TASK DESCRIPTION
Your output must be the line containing "to the base point" followed by every later line in the entries below, all copied exactly.

SUPPLIED RECORDS
****************************************

import Literature.Barriers.CriticalPhenomena.WeaklySAWFlowTheorem
import HarnessLib

/-!
# [BBS-rg-flow, Lemma 3.4 (first-order, Lipschitz form)]: the base flow `x̄(g₀) = (K̄, V̄)(g₀)`
# is Lipschitz in `g₀` in the weighted norm `X^𝗐`, uniformly in the scale; transfer of the bounds
# (1.11)–(1.14) between nearby base points

File of the series formalising [BBS-rg-flow] (Bauerschmidt–Brydges–Slade, AHP 16 (2015),
arXiv:1211.2477) towards `Literature.Barriers.CriticalPhenomena.WeaklySAWFourDimLogCorrections`, for
Theorem 1.4(ii) (= BBS 2015, Theorem 7.2.1(ii)); continuation of `WeaklySAWFlowTheorem.lean` (the
bounds (1.11)–(1.14) `FlowBounds`, `unscale`) and `WeaklySAWQuadraticFlowLipschitz.lean` ((2.33) in
Lipschitz form for `V̄ = (ḡ, z̄, μ̄)`).

Lemma 3.4 of the source bounds `‖D_{g₀}x̄‖_{X^𝗐} ≤ O(g̊₀⁻²|log g̊₀|⁻¹)`: `‖D_{g₀}V̄_j‖` by Lemma 2.3 and,
by (A3) and induction ((DgKbar-bd-2)–(DgKbar-bd)),
`‖D_{g₀}K̄_{j+1}‖ ≤ κ‖D_{g₀}K̄_j‖ + O(χ_jḡ_j²)‖D_{g₀}V̄_j‖ ≤ O(χ_jḡ_j⁴/ḡ₀²)`. In the proof of Theorem 1.4
this is what makes the bounds (1.11)–(1.14) relative to `x̄(u₀)` follow from bounds relative to the
frozen reference `x̊ = x̄(ů₀)` for `u₀` near `ů₀` ((KKbar)–(gringgbar): "by assuming that `|ů₀ - u₀|` is
sufficiently small … `(b-δ)g̊_j²|log g̊_j²| ≤ bḡ_j²|log ḡ_j²|`"). This file proves the LIPSCHITZ form
of both statements, which is all that is used:
* scalar comparison lemmas (`abs_log_sub_log_le_of_close`, `pow_three_le_of_close`,
  `sq_mul_abs_log_le_of_close`): a relative perturbation `|u - v| ≤ ηv` costs factors `1 + O(η)` in
  `v³` and `v²|log v|`;
* `abs_gbar_sub_gbar_le_rel` (`|ḡ_j(g) - ḡ_j(g₀)| ≤ (18|g-g₀|/g₀)·ḡ_j(g₀)`, uniformly in `j`),
  `norm_flow_sub_flow_le` (`‖V̄_j(g) - V̄_j(g₀)‖ ≤ K_V ḡ_j(g₀)²|g - g₀|/g₀²`, `flowLipConst`);
* **`norm_Kbar_sub_Kbar_le`** ((DgKbar-bd) in Lipschitz form): under (A3) along `V̄(g₀)`, Lemma 1.3
  at `g₀` and `κϑ ≤ θ < 1`, `‖K̄_j(g) - K̄_j(g₀)‖ ≤ (4MK_V|g - g₀|/(g₀(1-θ)))·χ_jḡ_j(g₀)³` for all `j`;
* **`flowBounds_transfer`**: if `x` obeys (1.11)–(1.14) at level `b` relative to `x̄(g)`, then it obeys
  them at any level `β > b` relative to `x̄(g₀)`, provided `|g - g₀| ≤ δ` with `δ ≤ g₀/36` and
  `transferSlope·δ ≤ β - b` (`transferSlope` explicit in the constants, `g₀`, `𝗁`, `a - a_*`, `θ`).

## References
* R. Bauerschmidt, D. C. Brydges, G. Slade, *Structural stability of a dynamical system near a
  non-hyperbolic fixed point*, Ann. Henri Poincaré 16 (2015), arXiv:1211.2477: Lemma 3.4 and its
  proof ((DgVbar-bd), (DgKbar-bd-2), (DgKbar-bd)), Lemma 2.3 (2.33), proof of Theorem 1.4(i)
  ((KKbar)–(gringgbar)). [BauerschmidtBrydgesSlade2015Flow]
* R. Bauerschmidt, D. C. Brydges, G. Slade, CMP 338 (2015), arXiv:1403.7422, Theorem 7.2.1(ii).
  [BauerschmidtBrydgesSlade2015LogCorr]
-/

noncomputable section

open Filter Topology Set
open scoped BigOperators

namespace Literature.Barriers.CriticalPhenomena

namespace CTWSAW

/-! ## Scalar comparison lemmas: a relative perturbation costs factors `1 + O(η)` -/

/-- `|u - v| ≤ ηv` with `η ≤ 1/2` gives `|log u - log v| ≤ 2η`. [folklore] -/
theorem abs_log_sub_log_le_of_close {u v η : ℝ} (hv : 0 < v) (hη0 : 0 ≤ η) (hη : η ≤ 1 / 2)
    (huv : |u - v| ≤ η * v) : |Real.log u - Real.log v| ≤ 2 * η := by
  have h1 : (1 - η) * v ≤ u := by nlinarith [neg_abs_le (u - v)]
  have h2 : u ≤ (1 + η) * v := by nlinarith [le_abs_self (u - v)]
  have hu : 0 < u := lt_of_lt_of_le (by nlinarith) h1
  rw [← Real.log_div hu.ne' hv.ne']
  have hq1 : 1 - η ≤ u / v := by rw [le_div_iff₀ hv]; exact h1
  have hq2 : u / v ≤ 1 + η := by rw [div_le_iff₀ hv]; exact h2
  have hq0 : 0 < u / v := div_pos hu hv
  rw [abs_le]
  constructor
  · -- `log(u/v) ≥ 1 - v/u ≥ 1 - 1/(1-η) ≥ -2η`
    have h3 := Real.one_sub_inv_le_log_of_pos hq0
    have h4 : (u / v)⁻¹ ≤ (1 - η)⁻¹ := by
      rw [inv_le_inv₀ hq0 (by linarith)]; exact hq1
    have h5 : (1 - η)⁻¹ ≤ 1 + 2 * η := by
      rw [inv_eq_one_div, div_le_iff₀ (by linarith)]; nlinarith
    linarith
  · have h3 := Real.log_le_sub_one_of_pos hq0
    linarith

/-- `|u - v| ≤ ηv` with `η ≤ 1` gives `u³ ≤ (1 + 7η)v³`. [folklore] -/
theorem pow_three_le_of_close {u v η : ℝ} (hu : 0 ≤ u) (hv : 0 ≤ v) (hη0 : 0 ≤ η) (hη : η ≤ 1)
    (huv : |u - v| ≤ η * v) : u ^ 3 ≤ (1 + 7 * η) * v ^ 3 := by
  have h2 : u ≤ (1 + η) * v := by nlinarith [le_abs_self (u - v)]
  have h3 : u ^ 3 ≤ ((1 + η) * v) ^ 3 := pow_le_pow_left₀ hu h2 3
  have h4 : (1 + η) ^ 3 ≤ 1 + 7 * η := by
    have hη2 : η ^ 2 ≤ η := by nlinarith
    have hη3 : η ^ 3 ≤ η := by nlinarith
    nlinarith
  calc u ^ 3 ≤ ((1 + η) * v) ^ 3 := h3
    _ = (1 + η) ^ 3 * v ^ 3 := by ring
    _ ≤ (1 + 7 * η) * v ^ 3 := by gcongr

/-- `|u - v| ≤ ηv` with `η ≤ 1/2` and `|log v| ≥ 1/2` gives `u²|log u| ≤ (1 + 13η)v²|log v|`. [folklore] -/
theorem sq_mul_abs_log_le_of_close {u v η : ℝ} (hv : 0 < v) (hη0 : 0 ≤ η) (hη : η ≤ 1 / 2)
    (hlog : 1 / 2 ≤ |Real.log v|) (huv : |u - v| ≤ η * v) :
    u ^ 2 * |Real.log u| ≤ (1 + 13 * η) * (v ^ 2 * |Real.log v|) := by
  have h1 : (1 - η) * v ≤ u := by nlinarith [neg_abs_le (u - v)]
  have h2 : u ≤ (1 + η) * v := by nlinarith [le_abs_self (u - v)]
  have hu : 0 ≤ u := le_trans (by nlinarith) h1
  have hsq : u ^ 2 ≤ (1 + 3 * η) * v ^ 2 := by
    have h' : u ^ 2 ≤ ((1 + η) * v) ^ 2 := pow_le_pow_left₀ hu h2 2
    have hη2 : (1 + η) ^ 2 ≤ 1 + 3 * η := by nlinarith
    have hv2 : 0 ≤ v ^ 2 := sq_nonneg v
    calc u ^ 2 ≤ ((1 + η) * v) ^ 2 := h'
      _ = (1 + η) ^ 2 * v ^ 2 := by ring
      _ ≤ (1 + 3 * η) * v ^ 2 := mul_le_mul_of_nonneg_right hη2 hv2
  have hl := abs_log_sub_log_le_of_close hv hη0 hη huv
  have hlog' : |Real.log u| ≤ (1 + 4 * η) * |Real.log v| := by
    have : |Real.log u| ≤ |Real.log v| + 2 * η := by
      have := abs_sub_abs_le_abs_sub (Real.log u) (Real.log v); linarith
    nlinarith
  have hL : 0 ≤ |Real.log v| := abs_nonneg _
  calc u ^ 2 * |Real.log u| ≤ ((1 + 3 * η) * v ^ 2) * ((1 + 4 * η) * |Real.log v|) :=
        mul_le_mul hsq hlog' (abs_nonneg _) (by positivity)
    _ = (1 + 7 * η + 12 * η ^ 2) * (v ^ 2 * |Real.log v|) := by ring
    _ ≤ (1 + 13 * η) * (v ^ 2 * |Real.log v|) := by
        apply mul_le_mul_of_nonneg_right _ (by positivity)
        nlinarith

/-! ## The `𝒱`-components: `V̄_j` is Lipschitz in `g₀`, relatively to the weights, uniformly in `j` -/

/-- The Lipschitz constant `K_V = max(9, K_z, K_μ)` of `‖V̄_j(g) - V̄_j(g₀)‖ ≤ K_Vḡ_j(g₀)²|g - g₀|/g₀²`.
[cite: BauerschmidtBrydgesSlade2015Flow, Lemma 2.3, (2.33) and Lemma 3.4, (DgVbar-bd)] -/
def flowLipConst (Ω c : ℝ) (N : ℕ) (C lam : ℝ) : ℝ := max 9 (max (zLipConst Ω c N C) (muLipConst Ω c N C lam))

/-- The slope of the transfer of the bounds (1.11)–(1.14) from the base point `g` to the base point
`g₀`: `|g - g₀| ≤ δ` with `transferSlope·δ ≤ β - b` (and `δ ≤ g₀/36`) turns level `b` at `g` into level
`β` at `g₀`. [cite: BauerschmidtBrydgesSlade2015Flow, Theorem 1.4(i) (proof, (KKbar)–(gringgbar)) and Remark 1.5] -/
def transferSlope (Ω c : ℝ) (N : ℕ) (C lam g₀ M hh aK θ b : ℝ) : ℝ :=
  13 * 18 * b / g₀ + 4 * M * flowLipConst Ω c N C lam / (g₀ * (1 - θ) * aK) +
    (18 + 2 * flowLipConst Ω c N C lam) / (g₀ ^ 2 * hh)

namespace CutoffQuadHyp

variable {P : QuadFlowParams} {Ω : ℝ} {k : ℕ∞} {B c : ℝ} {N : ℕ} {C lam g₀ : ℝ}
  (h : CutoffQuadHyp P Ω k B c N C lam g₀)
include h

omit h in
/-- `K_V ≥ 9 ≥ 0`, `K_V ≥ K_z`, `K_V ≥ K_μ`. [cite: BauerschmidtBrydgesSlade2015Flow, Lemma 2.3, (2.33)] -/
theorem flowLipConst_ge : 9 ≤ flowLipConst Ω c N C lam ∧ zLipConst Ω c N C ≤ flowLipConst Ω c N C lam ∧
    muLipConst Ω c N C lam ≤ flowLipConst Ω c N C lam :=
  ⟨le_max_left _ _, (le_max_left _ _).trans (le_max_right _ _), (le_max_right _ _).trans (le_max_right _ _)⟩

****************************************

ANSWER FOR THIS EXERCISE
/-- The slope of the transfer of the bounds (1.11)–(1.14) from the base point `g` to the base point
`g₀`: `|g - g₀| ≤ δ` with `transferSlope·δ ≤ β - b` (and `δ ≤ g₀/36`) turns level `b` at `g` into level
`β` at `g₀`. [cite: BauerschmidtBrydgesSlade2015Flow, Theorem 1.4(i) (proof, (KKbar)–(gringgbar)) and Remark 1.5] -/
def transferSlope (Ω c : ℝ) (N : ℕ) (C lam g₀ M hh aK θ b : ℝ) : ℝ :=
  13 * 18 * b / g₀ + 4 * M * flowLipConst Ω c N C lam / (g₀ * (1 - θ) * aK) +
    (18 + 2 * flowLipConst Ω c N C lam) / (g₀ ^ 2 * hh)

namespace CutoffQuadHyp

variable {P : QuadFlowParams} {Ω : ℝ} {k : ℕ∞} {B c : ℝ} {N : ℕ} {C lam g₀ : ℝ}
  (h : CutoffQuadHyp P Ω k B c N C lam g₀)
include h

omit h in
/-- `K_V ≥ 9 ≥ 0`, `K_V ≥ K_z`, `K_V ≥ K_μ`. [cite: BauerschmidtBrydgesSlade2015Flow, Lemma 2.3, (2.33)] -/
theorem flowLipConst_ge : 9 ≤ flowLipConst Ω c N C lam ∧ zLipConst Ω c N C ≤ flowLipConst Ω c N C lam ∧
    muLipConst Ω c N C lam ≤ flowLipConst Ω c N C lam :=
  ⟨le_max_left _ _, (le_max_left _ _).trans (le_max_right _ _), (le_max_right _ _).trans (le_max_right _ _)⟩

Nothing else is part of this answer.